Wong Hong 1 Month After the Australian Pro
(12th April '07)

My current bodyweight is up to 115kg (250 lbs) one month after the Australian Pro contest. As you can see, I have put on some quality mass, still very lean and much fuller than in Melbourne. I am planning to stay this lean and add on 5 more kgs (11 lbs) in the next few months so that I will be able to keep most of the gains for my next show in September.  I got to be careful not to get too big too fast as this would throw my symmetry out of balance! I am taking it one step at a time.

As I said, Ali and I have a new game plan for me to come in bigger, fuller, even more symmetrical and balanced when I step on stage in September. I will be going all-out to achieve my dream of becoming one of the top pro bodybuilders in the world in the next few years. BTW, we tried a new color and that???s why my lower body looked pale! Will post photos periodically to keep you posted on my journey to my next contes












Wong Hong : IFBB Pro


----------



## Arnold (May 28, 2007)

Wong Hong Pics from the Australian Pro 2007


----------



## DontStop (May 28, 2007)

Ahh I love his back!


----------



## Arnold (May 28, 2007)

Oh, for any newbies here the reason I post stuff about Wong is because we were roommates in college at Colorado State University, he is now back in his home country of Malaysia.


----------



## musclepump (May 31, 2007)

That vastus is insane.


----------



## Brachiisaurus (May 31, 2007)

musclepump said:


> That vastus is insane.



I was thinking the same thing. His legs are really killer!


----------



## Gordo (May 31, 2007)

Brachiisaurus said:


> I was thinking the same thing. His legs are really killer!

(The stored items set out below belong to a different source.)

/-- **`𝓡 H₀ 𝓡ᴴ = H₀ + (g/4) Σ_{x,y: x∼y} (Γ³_xΓ³_y + Γ¹_xΓ¹_y)`** for Koma's sourceless `π`-flux
Hamiltonian `H₀ = H(κ, U; g, 0; 0)` in the Lieb frame, `𝓡 = ∏_x r_x((-1)^x)`. [cite: KLS1988PRL, after eq. (4)]
[cite: Koma2022, (2.4)–(2.9), (3.11)] -/
theorem kuboRot_conj_hamiltonian (hL : Even L) (h2 : 2 ≤ L) (κ U g : ℝ) :
    PairHopRP.kuboRot stagSign * hamiltonian κ U g (fun _ _ => 0) 0 * (PairHopRP.kuboRot stagSign)ᴴ =
      hamiltonian κ U g (fun _ _ => 0) 0 + ((g / 4 : ℝ) : ℂ) • ∑ x : FermionTorus (d + 1) L, ∑ y : FermionTorus (d + 1) L,
        if (G d L).Adj x y then gammaThree x * gammaThree y + gammaOne x * gammaOne y else 0 := by
  unfold hamiltonian
  exact PairHopRP.kuboRot_conj_hamiltonian (G d L) stagSign_eq_or (fun _ _ hxy => stagSign_adj hL h2 hxy) (piFluxAmpl κ)
    (fun _ _ => rfl) (fun x y => piFluxAmpl_symm κ 0 x y) U g

/-- **Kubo's inequality for Koma's `π`-flux BCS model at zero temperature**: in the tracial ground
state `ω₀` of `H₀ = H(κ, U; g, 0; 0)` (`g > 0`, even side `L ≥ 4`),
`-Σ_μ Σ_x Re ω₀(Γ¹_x Γ¹_{x+e_μ}) ≤ Σ_μ Σ_x Re ω₀(Γ³_x Γ³_{x+e_μ})` — the nearest-neighbour `3`-`3`
(density–density) correlation is at least minus the `1`-`1` (pair–pair) one, "for otherwise the
energy could be lowered by interchanging the 1 and 3 spin directions". [cite: KLS1988PRL, after eq. (4)]
[cite: Kubo1988PRL] [cite: Koma2022, (3.11), (6.28)] -/
theorem kubo_inequality (hL : Even L) (h3 : 3 ≤ L) (κ U : ℝ) {g : ℝ} (hg : 0 < g) :
    -(∑ μ : Fin (d + 1), ∑ x : FermionTorus (d + 1) L,
        ((hamiltonian κ U g (fun _ _ => 0) 0).groundStateFunctional (gammaOne x * gammaOne (shift x μ))).re) ≤
      ∑ μ : Fin (d + 1), ∑ x : FermionTorus (d + 1) L,
        ((hamiltonian κ U g (fun _ _ => 0) 0).groundStateFunctional (gammaThree x * gammaThree (shift x μ))).re := by
  have h2 : 2 ≤ L := by omega
  unfold hamiltonian
  have h := PairHopRP.kubo_sum_adj_nonneg (G d L) stagSign_eq_or (fun _ _ hxy => stagSign_adj hL h2 hxy) (piFluxAmpl κ)
    (fun _ _ => rfl) (fun x y => piFluxAmpl_symm κ 0 x y) (piFluxAmpl_herm κ) U hg
  set ω := (PairHopRP.hamiltonian (G d L) (piFluxAmpl κ) U g (fun (_ _ : FermionTorus (d + 1) L) => (0 : ℝ)) 0).groundStateFunctional
    with hω
  have h' : 0 ≤ ∑ x : FermionTorus (d + 1) L, ∑ μ : Fin (d + 1),
      (((ω (gammaThree x * gammaThree (shift x μ))).re + (ω (gammaOne x * gammaOne (shift x μ))).re) +
        ((ω (gammaThree (shift x μ) * gammaThree x)).re + (ω (gammaOne (shift x μ) * gammaOne x)).re)) := by
    rw [sum_shift_add_sum_shift_swap h3
      (fun x y => (ω (gammaThree x * gammaThree y)).re + (ω (gammaOne x * gammaOne y)).re)]
    convert h
  have e : ∀ (x : FermionTorus (d + 1) L) (μ : Fin (d + 1)),
      (ω (gammaThree (shift x μ) * gammaThree x)).re + (ω (gammaOne (shift x μ) * gammaOne x)).re =
        (ω (gammaThree x * gammaThree (shift x μ))).re + (ω (gammaOne x * gammaOne (shift x μ))).re := fun x μ => by
    rw [(gammaThree_commute (shift x μ) x).eq, gammaOne_comm (shift x μ) x]
  simp only [e, Finset.sum_add_distrib] at h'
  rw [Finset.sum_comm, Finset.sum_comm (f := fun x μ => (ω (gammaOne x * gammaOne (shift x μ))).re)] at h'
  have h' : ∑ μ : Fin (d + 1), ∑ x : FermionTorus (d + 1) L,
      ((ω (gammaThree x * gammaThree (shift x μ))).re + (ω (gammaOne x * gammaOne (shift x μ))).re) =
      (∑ μ : Fin (d + 1), ∑ x : FermionTorus (d + 1) L, (ω (gammaThree x * gammaThree (shift x μ))).re) +
        ∑ μ : Fin (d + 1), ∑ x : FermionTorus (d + 1) L, (ω (gammaOne x * gammaOne (shift x μ))).re := by
    simp only [Finset.sum_add_distrib]
  linarith

end KomaPiFlux




end Literature.MathematicalPhysics.QuantumLattice

end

Older interview: Bodybuilding.com - David Robson - Leg Training With Massive IFBB Pro Wong Hong.

He's not too big on BB squats it seems.


----------



## crazy_enough (May 31, 2007)

He looks SICK!!! Awesome legs....wowzers.


----------



## Arnold (May 31, 2007)

Gordo said:


> He's not too big on BB squats it seems.



nope, when I worked out with him he did hack squats and leg press.


----------



## Gordo (Jun 1, 2007)

Prince said:


> nope, when I worked out with him he did hack squats and leg press.


 Wow then, talk about understanding what works for you.


----------



## Arnold (Jun 1, 2007)

I do beleive he would do dumbbell lunges back then too, but never a barbell squat, he didn't like them and said they hurt his back.


----------